### The problem
Of all the lines below, output only those starting at the one with "have hmem : ∀" and ending at the one with "wf_parBlocks bs fun", both ends included, exactly as written.

### Stored data
----------

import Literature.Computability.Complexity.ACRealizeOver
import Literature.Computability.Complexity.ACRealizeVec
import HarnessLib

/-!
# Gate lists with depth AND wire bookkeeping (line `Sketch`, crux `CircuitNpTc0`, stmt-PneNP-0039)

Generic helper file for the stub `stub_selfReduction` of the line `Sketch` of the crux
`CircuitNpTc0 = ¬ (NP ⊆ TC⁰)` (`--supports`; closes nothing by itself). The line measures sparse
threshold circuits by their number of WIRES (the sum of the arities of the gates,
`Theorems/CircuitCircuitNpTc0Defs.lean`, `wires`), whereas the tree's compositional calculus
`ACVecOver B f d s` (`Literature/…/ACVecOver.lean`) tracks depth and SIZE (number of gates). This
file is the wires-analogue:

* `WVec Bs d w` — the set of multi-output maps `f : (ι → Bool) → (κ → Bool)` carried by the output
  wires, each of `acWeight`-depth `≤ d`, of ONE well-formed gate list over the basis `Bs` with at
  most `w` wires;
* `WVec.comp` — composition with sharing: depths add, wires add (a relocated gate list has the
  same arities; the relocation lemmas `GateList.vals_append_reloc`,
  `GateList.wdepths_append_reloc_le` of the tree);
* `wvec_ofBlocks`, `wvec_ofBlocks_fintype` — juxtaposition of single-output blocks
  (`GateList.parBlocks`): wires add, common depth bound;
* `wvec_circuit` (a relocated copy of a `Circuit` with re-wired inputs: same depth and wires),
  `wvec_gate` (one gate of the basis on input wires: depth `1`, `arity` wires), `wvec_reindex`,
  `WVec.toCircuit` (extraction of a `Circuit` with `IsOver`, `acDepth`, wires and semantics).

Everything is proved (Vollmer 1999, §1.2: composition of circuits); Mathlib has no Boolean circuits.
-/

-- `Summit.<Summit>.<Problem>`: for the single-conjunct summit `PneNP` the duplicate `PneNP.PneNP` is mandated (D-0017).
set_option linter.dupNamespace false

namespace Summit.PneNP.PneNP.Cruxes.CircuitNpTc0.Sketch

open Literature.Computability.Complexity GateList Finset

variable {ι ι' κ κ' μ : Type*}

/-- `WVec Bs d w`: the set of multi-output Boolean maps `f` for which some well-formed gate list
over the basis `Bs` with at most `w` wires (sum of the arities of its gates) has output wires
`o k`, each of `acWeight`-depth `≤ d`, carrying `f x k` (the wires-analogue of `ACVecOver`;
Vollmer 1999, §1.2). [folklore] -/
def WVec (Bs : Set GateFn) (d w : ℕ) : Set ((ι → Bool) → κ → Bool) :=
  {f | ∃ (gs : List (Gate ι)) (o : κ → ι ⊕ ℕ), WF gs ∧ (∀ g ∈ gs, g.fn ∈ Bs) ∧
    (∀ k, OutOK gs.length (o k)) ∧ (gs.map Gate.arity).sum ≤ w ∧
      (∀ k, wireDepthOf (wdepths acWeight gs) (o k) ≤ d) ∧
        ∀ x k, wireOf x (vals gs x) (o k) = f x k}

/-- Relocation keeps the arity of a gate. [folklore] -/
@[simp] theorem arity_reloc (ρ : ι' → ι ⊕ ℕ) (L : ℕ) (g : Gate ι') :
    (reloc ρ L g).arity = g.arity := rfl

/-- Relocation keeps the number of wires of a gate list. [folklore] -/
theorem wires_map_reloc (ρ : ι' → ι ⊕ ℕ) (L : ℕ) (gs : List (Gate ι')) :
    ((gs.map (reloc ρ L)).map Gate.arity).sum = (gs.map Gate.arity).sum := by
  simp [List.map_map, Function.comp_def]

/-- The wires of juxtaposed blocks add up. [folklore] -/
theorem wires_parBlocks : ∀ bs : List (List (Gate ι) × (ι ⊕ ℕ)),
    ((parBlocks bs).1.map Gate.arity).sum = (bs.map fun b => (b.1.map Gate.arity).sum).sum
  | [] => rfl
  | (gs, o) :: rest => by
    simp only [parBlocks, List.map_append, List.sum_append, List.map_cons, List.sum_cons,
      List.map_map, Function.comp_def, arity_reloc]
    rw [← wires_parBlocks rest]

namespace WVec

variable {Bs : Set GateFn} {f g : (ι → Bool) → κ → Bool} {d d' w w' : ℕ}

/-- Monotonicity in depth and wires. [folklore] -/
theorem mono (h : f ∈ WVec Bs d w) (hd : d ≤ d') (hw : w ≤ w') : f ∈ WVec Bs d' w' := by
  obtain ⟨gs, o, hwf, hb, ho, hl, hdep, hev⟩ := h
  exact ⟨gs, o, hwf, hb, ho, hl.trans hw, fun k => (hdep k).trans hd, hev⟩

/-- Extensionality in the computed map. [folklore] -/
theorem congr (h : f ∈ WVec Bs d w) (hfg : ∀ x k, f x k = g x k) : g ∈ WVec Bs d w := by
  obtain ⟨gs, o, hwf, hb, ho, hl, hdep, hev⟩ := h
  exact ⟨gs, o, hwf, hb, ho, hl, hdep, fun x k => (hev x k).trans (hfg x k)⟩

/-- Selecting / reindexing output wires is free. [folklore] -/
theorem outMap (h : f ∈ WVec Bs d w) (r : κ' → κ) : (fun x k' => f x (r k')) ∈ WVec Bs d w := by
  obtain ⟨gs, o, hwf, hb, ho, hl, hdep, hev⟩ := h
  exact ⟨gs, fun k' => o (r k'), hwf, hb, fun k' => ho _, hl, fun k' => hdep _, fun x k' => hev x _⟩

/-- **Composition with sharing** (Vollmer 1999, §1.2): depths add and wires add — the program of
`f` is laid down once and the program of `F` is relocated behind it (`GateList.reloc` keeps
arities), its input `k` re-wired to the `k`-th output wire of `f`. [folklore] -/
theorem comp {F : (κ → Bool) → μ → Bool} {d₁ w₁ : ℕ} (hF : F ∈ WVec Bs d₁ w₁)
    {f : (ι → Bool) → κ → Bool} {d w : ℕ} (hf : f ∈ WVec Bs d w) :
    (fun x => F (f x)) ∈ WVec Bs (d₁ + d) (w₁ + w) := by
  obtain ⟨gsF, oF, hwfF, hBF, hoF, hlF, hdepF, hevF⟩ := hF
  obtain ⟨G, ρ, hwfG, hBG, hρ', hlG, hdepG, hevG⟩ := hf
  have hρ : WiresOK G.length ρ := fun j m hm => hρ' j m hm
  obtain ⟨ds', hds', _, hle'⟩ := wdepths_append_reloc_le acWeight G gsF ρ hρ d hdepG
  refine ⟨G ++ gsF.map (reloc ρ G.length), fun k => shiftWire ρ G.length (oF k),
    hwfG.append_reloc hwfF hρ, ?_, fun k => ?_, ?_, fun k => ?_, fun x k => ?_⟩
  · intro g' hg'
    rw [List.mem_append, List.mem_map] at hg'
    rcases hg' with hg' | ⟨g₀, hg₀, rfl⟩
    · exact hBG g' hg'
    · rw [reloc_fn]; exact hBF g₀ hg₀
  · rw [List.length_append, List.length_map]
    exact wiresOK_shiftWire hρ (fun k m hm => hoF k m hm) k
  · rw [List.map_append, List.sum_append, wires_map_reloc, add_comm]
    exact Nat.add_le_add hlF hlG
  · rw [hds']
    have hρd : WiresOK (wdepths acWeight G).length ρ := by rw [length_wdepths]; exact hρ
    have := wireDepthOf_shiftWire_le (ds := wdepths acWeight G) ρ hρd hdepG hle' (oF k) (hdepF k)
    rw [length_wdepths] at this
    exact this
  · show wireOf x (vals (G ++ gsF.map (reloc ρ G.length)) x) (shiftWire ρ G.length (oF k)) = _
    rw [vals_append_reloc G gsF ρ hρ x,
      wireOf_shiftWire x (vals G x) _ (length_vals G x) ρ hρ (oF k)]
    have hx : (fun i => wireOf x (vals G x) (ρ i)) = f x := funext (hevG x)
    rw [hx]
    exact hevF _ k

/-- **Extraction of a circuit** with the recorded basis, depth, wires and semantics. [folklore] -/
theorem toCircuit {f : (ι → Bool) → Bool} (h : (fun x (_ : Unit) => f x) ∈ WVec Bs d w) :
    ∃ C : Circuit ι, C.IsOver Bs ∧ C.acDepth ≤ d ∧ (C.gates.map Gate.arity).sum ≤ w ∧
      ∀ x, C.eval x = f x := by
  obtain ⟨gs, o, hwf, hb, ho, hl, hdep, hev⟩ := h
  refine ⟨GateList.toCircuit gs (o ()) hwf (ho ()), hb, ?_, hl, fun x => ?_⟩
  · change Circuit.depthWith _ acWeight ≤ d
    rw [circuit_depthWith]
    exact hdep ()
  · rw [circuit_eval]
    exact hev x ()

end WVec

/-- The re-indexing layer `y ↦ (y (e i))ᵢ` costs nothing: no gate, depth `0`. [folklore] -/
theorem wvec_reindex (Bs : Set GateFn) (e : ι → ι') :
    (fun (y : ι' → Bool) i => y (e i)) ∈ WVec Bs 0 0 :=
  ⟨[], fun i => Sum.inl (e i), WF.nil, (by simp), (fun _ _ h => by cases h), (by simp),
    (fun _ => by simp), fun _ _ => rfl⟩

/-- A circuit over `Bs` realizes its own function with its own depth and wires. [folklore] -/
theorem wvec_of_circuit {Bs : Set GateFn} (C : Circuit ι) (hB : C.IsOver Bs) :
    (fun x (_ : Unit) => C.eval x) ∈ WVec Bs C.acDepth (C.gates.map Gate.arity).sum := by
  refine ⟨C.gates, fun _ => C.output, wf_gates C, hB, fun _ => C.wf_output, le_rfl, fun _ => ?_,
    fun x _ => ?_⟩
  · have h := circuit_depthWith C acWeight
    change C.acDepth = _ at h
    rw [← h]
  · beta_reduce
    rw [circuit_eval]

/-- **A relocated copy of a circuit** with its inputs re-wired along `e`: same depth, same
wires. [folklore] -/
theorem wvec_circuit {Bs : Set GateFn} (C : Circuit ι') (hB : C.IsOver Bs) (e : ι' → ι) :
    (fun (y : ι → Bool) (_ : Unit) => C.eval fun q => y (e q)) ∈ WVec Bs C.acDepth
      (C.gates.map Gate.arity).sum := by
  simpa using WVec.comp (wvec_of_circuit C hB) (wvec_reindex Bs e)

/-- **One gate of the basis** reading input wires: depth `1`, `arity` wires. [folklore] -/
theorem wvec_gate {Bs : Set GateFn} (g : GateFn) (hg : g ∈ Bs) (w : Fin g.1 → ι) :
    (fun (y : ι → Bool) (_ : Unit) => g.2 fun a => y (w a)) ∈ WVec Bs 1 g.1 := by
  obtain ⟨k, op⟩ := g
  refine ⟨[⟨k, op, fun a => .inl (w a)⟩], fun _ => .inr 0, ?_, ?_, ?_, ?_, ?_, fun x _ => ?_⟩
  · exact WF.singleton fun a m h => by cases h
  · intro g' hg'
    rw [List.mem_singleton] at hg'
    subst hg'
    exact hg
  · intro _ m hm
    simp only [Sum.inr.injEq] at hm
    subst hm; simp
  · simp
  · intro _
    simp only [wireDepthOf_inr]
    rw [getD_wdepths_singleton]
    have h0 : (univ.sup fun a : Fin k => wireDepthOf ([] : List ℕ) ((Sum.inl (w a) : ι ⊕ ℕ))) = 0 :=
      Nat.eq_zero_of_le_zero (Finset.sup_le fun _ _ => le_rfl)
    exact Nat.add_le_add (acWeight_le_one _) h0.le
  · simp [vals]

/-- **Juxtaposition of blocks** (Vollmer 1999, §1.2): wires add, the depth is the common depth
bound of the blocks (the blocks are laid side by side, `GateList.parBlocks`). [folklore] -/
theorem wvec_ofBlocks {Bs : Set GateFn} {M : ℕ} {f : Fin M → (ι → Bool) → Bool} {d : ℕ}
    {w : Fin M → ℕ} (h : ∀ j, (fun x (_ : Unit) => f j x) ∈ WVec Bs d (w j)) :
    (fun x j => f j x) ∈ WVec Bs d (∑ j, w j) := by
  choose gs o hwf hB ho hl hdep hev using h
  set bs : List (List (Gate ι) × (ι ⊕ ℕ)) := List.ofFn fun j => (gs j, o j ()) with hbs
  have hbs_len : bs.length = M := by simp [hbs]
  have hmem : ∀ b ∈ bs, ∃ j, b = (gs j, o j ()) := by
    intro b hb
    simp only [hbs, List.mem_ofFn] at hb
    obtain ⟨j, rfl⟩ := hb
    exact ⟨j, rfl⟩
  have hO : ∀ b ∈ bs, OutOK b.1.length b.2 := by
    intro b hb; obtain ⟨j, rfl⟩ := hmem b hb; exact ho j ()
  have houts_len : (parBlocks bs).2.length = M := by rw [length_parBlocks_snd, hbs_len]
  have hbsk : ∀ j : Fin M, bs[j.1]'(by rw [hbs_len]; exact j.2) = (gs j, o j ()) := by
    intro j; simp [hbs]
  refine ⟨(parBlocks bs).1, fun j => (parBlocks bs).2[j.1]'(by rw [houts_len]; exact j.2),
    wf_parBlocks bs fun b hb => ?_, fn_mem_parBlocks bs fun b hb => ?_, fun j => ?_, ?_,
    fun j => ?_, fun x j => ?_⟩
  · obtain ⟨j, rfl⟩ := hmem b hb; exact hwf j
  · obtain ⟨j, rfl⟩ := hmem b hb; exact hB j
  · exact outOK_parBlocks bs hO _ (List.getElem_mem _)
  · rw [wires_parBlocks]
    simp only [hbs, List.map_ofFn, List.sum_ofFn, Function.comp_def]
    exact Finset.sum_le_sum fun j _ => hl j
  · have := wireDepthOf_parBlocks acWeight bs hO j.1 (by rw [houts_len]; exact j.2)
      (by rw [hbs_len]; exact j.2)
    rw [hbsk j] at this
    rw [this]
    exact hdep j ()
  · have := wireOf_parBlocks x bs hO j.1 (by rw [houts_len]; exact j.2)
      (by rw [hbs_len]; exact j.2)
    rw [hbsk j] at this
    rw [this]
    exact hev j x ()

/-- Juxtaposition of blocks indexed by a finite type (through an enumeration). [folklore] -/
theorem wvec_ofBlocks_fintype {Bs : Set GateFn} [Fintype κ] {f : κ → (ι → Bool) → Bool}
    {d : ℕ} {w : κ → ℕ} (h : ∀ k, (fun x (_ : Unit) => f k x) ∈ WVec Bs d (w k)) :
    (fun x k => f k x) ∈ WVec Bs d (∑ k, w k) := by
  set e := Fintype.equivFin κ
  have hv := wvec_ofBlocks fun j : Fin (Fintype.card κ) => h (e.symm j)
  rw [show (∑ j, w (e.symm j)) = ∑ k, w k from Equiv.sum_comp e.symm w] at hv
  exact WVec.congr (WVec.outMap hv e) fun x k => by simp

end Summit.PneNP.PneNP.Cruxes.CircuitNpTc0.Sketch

----------

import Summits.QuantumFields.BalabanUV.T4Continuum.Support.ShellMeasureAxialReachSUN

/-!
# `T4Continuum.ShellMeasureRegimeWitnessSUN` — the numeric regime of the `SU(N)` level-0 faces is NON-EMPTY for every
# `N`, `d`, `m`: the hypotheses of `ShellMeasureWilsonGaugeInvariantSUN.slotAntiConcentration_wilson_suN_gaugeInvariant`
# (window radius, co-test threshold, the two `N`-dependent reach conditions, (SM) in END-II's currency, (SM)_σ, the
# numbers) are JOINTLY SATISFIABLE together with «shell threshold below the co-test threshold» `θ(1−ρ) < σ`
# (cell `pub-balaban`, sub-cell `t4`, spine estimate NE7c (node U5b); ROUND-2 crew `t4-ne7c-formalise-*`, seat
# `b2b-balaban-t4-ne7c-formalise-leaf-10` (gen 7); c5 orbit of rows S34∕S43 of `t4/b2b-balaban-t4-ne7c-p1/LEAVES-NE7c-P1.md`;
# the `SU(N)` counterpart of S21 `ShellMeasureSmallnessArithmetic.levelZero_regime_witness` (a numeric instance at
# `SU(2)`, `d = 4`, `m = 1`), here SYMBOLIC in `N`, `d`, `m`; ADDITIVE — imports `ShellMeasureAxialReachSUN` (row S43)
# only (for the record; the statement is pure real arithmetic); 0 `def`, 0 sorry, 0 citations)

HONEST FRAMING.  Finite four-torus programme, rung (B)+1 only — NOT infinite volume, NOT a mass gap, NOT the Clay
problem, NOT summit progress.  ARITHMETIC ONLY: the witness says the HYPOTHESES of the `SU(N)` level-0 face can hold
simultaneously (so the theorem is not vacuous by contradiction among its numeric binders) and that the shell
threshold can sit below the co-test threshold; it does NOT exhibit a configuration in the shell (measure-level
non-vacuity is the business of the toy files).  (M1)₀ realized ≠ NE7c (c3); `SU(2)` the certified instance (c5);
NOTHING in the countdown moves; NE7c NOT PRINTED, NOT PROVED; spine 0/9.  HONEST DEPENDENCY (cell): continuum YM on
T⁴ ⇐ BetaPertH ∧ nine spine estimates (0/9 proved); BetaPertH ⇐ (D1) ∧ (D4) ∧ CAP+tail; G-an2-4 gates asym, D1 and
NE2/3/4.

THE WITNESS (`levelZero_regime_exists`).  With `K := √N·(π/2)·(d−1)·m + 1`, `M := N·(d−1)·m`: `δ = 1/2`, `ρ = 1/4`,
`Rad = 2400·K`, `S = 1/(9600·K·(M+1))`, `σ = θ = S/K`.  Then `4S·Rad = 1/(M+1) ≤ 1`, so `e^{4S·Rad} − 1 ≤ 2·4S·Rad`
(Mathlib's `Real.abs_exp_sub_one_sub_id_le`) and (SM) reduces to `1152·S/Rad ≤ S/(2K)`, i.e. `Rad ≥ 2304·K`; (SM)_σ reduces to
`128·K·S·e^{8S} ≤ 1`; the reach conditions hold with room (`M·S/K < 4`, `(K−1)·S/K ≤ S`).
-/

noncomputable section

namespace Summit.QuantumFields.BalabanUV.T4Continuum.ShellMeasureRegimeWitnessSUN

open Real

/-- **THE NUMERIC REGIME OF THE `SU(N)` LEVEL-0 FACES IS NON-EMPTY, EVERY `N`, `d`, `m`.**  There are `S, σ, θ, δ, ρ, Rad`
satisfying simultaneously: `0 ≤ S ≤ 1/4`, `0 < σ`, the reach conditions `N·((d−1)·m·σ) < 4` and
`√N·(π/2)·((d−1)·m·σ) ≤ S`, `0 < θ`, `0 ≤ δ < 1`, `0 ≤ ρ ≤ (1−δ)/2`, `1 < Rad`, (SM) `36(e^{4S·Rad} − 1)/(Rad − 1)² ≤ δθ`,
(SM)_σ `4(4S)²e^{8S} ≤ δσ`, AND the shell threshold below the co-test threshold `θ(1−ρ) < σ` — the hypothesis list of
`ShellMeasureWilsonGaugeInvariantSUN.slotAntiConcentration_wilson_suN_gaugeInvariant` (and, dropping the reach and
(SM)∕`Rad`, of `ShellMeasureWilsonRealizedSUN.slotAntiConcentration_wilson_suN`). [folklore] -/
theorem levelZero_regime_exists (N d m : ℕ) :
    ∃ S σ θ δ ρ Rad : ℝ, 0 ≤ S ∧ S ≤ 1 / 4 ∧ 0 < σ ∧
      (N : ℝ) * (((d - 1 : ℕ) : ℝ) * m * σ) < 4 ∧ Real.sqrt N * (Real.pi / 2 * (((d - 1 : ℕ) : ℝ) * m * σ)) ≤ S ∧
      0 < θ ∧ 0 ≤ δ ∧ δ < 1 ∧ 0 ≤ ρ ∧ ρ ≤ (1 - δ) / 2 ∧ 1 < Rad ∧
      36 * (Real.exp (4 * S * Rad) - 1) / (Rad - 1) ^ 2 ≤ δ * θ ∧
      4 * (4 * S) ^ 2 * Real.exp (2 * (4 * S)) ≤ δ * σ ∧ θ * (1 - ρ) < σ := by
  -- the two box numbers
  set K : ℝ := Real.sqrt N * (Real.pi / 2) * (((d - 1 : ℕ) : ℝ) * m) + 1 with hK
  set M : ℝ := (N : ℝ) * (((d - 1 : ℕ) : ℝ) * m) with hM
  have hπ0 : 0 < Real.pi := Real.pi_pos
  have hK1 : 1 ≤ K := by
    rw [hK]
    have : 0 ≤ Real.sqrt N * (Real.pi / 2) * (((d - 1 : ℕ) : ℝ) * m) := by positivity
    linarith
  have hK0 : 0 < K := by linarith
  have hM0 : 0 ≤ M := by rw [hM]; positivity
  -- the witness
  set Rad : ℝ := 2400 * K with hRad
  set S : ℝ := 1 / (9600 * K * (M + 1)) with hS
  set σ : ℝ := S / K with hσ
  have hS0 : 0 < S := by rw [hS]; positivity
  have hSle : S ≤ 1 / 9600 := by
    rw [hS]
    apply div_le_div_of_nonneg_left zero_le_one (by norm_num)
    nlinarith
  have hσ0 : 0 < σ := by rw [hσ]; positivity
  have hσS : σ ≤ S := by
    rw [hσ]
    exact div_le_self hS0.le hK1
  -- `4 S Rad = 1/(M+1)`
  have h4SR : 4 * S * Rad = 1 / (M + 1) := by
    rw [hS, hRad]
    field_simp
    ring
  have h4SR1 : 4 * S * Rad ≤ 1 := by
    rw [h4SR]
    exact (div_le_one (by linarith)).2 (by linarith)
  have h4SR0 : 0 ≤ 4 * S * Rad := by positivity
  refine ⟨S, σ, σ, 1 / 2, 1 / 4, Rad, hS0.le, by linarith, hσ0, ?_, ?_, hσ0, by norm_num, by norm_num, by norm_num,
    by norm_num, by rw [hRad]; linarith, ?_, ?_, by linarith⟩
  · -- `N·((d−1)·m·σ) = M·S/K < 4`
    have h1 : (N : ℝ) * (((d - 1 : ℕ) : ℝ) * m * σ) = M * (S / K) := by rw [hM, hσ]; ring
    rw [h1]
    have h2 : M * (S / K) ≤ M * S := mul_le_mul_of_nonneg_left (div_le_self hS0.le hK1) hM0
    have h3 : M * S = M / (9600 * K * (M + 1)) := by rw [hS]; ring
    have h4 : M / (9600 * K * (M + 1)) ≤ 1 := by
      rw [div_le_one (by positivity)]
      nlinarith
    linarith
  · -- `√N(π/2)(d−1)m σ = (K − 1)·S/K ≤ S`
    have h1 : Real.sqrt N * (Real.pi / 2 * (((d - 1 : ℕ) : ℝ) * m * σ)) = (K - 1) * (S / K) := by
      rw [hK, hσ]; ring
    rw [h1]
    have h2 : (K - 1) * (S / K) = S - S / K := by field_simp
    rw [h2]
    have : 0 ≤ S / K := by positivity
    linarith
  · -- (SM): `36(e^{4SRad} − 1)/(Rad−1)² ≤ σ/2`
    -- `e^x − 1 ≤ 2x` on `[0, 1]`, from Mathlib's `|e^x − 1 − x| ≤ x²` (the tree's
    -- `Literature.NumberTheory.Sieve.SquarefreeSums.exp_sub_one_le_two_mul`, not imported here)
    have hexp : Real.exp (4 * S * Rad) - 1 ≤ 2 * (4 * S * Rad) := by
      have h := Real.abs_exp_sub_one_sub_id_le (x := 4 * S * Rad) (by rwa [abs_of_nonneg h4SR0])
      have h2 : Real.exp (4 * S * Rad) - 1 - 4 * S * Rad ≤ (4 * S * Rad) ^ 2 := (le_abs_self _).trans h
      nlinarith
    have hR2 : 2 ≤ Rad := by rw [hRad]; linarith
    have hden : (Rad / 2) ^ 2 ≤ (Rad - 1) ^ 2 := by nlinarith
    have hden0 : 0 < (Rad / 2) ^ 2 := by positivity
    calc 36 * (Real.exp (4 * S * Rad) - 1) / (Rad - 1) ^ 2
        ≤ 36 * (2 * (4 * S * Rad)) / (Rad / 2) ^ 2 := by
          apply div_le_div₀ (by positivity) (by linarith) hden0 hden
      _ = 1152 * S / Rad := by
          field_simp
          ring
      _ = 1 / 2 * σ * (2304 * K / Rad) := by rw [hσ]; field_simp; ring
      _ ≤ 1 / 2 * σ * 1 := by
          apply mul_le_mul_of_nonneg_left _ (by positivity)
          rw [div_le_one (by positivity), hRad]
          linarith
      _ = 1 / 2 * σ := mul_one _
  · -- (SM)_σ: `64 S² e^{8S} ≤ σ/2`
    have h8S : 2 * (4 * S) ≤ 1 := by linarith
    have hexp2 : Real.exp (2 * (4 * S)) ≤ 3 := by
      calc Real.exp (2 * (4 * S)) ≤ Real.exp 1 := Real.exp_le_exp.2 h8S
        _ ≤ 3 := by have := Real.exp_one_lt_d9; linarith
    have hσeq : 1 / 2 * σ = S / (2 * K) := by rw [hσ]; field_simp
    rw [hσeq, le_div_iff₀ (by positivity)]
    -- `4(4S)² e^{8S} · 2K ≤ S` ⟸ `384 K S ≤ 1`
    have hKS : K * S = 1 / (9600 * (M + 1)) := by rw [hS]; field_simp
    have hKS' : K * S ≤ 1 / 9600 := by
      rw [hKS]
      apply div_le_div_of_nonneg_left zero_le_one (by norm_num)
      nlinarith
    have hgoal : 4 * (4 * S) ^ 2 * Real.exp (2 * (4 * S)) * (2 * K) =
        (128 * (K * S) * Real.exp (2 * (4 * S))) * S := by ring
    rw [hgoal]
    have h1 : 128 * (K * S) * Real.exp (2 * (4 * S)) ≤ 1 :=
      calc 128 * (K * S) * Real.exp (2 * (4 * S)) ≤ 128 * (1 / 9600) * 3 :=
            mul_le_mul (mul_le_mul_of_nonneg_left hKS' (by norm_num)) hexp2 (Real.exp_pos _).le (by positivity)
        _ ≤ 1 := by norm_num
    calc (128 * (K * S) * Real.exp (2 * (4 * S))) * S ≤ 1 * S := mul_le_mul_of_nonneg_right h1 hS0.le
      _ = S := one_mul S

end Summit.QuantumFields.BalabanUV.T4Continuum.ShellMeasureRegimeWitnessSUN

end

----------

### Answer for this exercise
  have hmem : ∀ b ∈ bs, ∃ j, b = (gs j, o j ()) := by
    intro b hb
    simp only [hbs, List.mem_ofFn] at hb
    obtain ⟨j, rfl⟩ := hb
    exact ⟨j, rfl⟩
  have hO : ∀ b ∈ bs, OutOK b.1.length b.2 := by
    intro b hb; obtain ⟨j, rfl⟩ := hmem b hb; exact ho j ()
  have houts_len : (parBlocks bs).2.length = M := by rw [length_parBlocks_snd, hbs_len]
  have hbsk : ∀ j : Fin M, bs[j.1]'(by rw [hbs_len]; exact j.2) = (gs j, o j ()) := by
    intro j; simp [hbs]
  refine ⟨(parBlocks bs).1, fun j => (parBlocks bs).2[j.1]'(by rw [houts_len]; exact j.2),
    wf_parBlocks bs fun b hb => ?_, fn_mem_parBlocks bs fun b hb => ?_, fun j => ?_, ?_,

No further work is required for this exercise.